### Problem to solve
Return all of the entries exactly, with nothing added or left out.
** Supplied information follows **
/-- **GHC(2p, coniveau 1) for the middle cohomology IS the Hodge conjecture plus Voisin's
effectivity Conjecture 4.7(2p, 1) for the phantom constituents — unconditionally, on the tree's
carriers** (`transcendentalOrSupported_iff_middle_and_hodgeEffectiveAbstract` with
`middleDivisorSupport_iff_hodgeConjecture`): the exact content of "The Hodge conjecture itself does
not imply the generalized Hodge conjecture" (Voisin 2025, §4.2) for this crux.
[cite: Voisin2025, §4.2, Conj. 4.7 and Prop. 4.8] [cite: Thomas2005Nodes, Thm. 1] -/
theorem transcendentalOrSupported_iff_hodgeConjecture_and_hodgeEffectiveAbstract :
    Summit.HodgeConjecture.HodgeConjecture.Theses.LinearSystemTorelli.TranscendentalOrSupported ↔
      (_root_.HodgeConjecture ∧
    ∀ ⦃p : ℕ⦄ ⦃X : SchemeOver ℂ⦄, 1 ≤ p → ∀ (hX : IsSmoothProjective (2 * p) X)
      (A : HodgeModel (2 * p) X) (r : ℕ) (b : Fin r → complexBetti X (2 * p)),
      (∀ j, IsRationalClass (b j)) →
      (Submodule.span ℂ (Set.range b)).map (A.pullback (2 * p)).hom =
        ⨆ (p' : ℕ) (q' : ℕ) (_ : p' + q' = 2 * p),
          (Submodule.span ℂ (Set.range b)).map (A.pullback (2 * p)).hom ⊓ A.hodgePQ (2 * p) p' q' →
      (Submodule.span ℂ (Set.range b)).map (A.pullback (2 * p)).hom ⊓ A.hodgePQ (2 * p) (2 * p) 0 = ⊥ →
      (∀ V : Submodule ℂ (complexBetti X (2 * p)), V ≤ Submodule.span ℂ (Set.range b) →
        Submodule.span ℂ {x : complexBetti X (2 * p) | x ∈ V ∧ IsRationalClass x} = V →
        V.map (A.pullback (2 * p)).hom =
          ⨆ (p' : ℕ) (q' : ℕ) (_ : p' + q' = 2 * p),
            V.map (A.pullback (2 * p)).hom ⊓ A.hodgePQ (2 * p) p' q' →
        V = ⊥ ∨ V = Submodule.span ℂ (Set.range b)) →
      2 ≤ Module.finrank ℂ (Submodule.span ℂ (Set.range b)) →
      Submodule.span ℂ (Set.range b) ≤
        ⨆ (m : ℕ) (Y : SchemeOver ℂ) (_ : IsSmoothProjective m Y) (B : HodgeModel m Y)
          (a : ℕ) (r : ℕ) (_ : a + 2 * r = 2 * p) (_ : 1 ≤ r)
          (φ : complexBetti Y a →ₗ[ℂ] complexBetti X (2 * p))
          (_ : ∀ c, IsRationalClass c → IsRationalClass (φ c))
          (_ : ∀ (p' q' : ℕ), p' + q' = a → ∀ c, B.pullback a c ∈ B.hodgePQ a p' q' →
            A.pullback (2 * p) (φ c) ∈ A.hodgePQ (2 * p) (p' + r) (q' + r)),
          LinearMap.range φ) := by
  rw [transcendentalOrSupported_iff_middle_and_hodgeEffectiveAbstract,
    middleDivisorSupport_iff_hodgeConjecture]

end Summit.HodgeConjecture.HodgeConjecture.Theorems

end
** End of Supplied information **
### Response area
/-- **GHC(2p, coniveau 1) for the middle cohomology IS the Hodge conjecture plus Voisin's
effectivity Conjecture 4.7(2p, 1) for the phantom constituents — unconditionally, on the tree's
carriers** (`transcendentalOrSupported_iff_middle_and_hodgeEffectiveAbstract` with
`middleDivisorSupport_iff_hodgeConjecture`): the exact content of "The Hodge conjecture itself does
not imply the generalized Hodge conjecture" (Voisin 2025, §4.2) for this crux.
[cite: Voisin2025, §4.2, Conj. 4.7 and Prop. 4.8] [cite: Thomas2005Nodes, Thm. 1] -/
theorem transcendentalOrSupported_iff_hodgeConjecture_and_hodgeEffectiveAbstract :
    Summit.HodgeConjecture.HodgeConjecture.Theses.LinearSystemTorelli.TranscendentalOrSupported ↔
      (_root_.HodgeConjecture ∧
    ∀ ⦃p : ℕ⦄ ⦃X : SchemeOver ℂ⦄, 1 ≤ p → ∀ (hX : IsSmoothProjective (2 * p) X)
      (A : HodgeModel (2 * p) X) (r : ℕ) (b : Fin r → complexBetti X (2 * p)),
      (∀ j, IsRationalClass (b j)) →
      (Submodule.span ℂ (Set.range b)).map (A.pullback (2 * p)).hom =
        ⨆ (p' : ℕ) (q' : ℕ) (_ : p' + q' = 2 * p),
          (Submodule.span ℂ (Set.range b)).map (A.pullback (2 * p)).hom ⊓ A.hodgePQ (2 * p) p' q' →
      (Submodule.span ℂ (Set.range b)).map (A.pullback (2 * p)).hom ⊓ A.hodgePQ (2 * p) (2 * p) 0 = ⊥ →
      (∀ V : Submodule ℂ (complexBetti X (2 * p)), V ≤ Submodule.span ℂ (Set.range b) →
        Submodule.span ℂ {x : complexBetti X (2 * p) | x ∈ V ∧ IsRationalClass x} = V →
        V.map (A.pullback (2 * p)).hom =
          ⨆ (p' : ℕ) (q' : ℕ) (_ : p' + q' = 2 * p),
            V.map (A.pullback (2 * p)).hom ⊓ A.hodgePQ (2 * p) p' q' →
        V = ⊥ ∨ V = Submodule.span ℂ (Set.range b)) →
      2 ≤ Module.finrank ℂ (Submodule.span ℂ (Set.range b)) →
      Submodule.span ℂ (Set.range b) ≤
        ⨆ (m : ℕ) (Y : SchemeOver ℂ) (_ : IsSmoothProjective m Y) (B : HodgeModel m Y)
          (a : ℕ) (r : ℕ) (_ : a + 2 * r = 2 * p) (_ : 1 ≤ r)
          (φ : complexBetti Y a →ₗ[ℂ] complexBetti X (2 * p))
          (_ : ∀ c, IsRationalClass c → IsRationalClass (φ c))
          (_ : ∀ (p' q' : ℕ), p' + q' = a → ∀ c, B.pullback a c ∈ B.hodgePQ a p' q' →
            A.pullback (2 * p) (φ c) ∈ A.hodgePQ (2 * p) (p' + r) (q' + r)),
          LinearMap.range φ) := by
  rw [transcendentalOrSupported_iff_middle_and_hodgeEffectiveAbstract,
    middleDivisorSupport_iff_hodgeConjecture]

end Summit.HodgeConjecture.HodgeConjecture.Theorems

end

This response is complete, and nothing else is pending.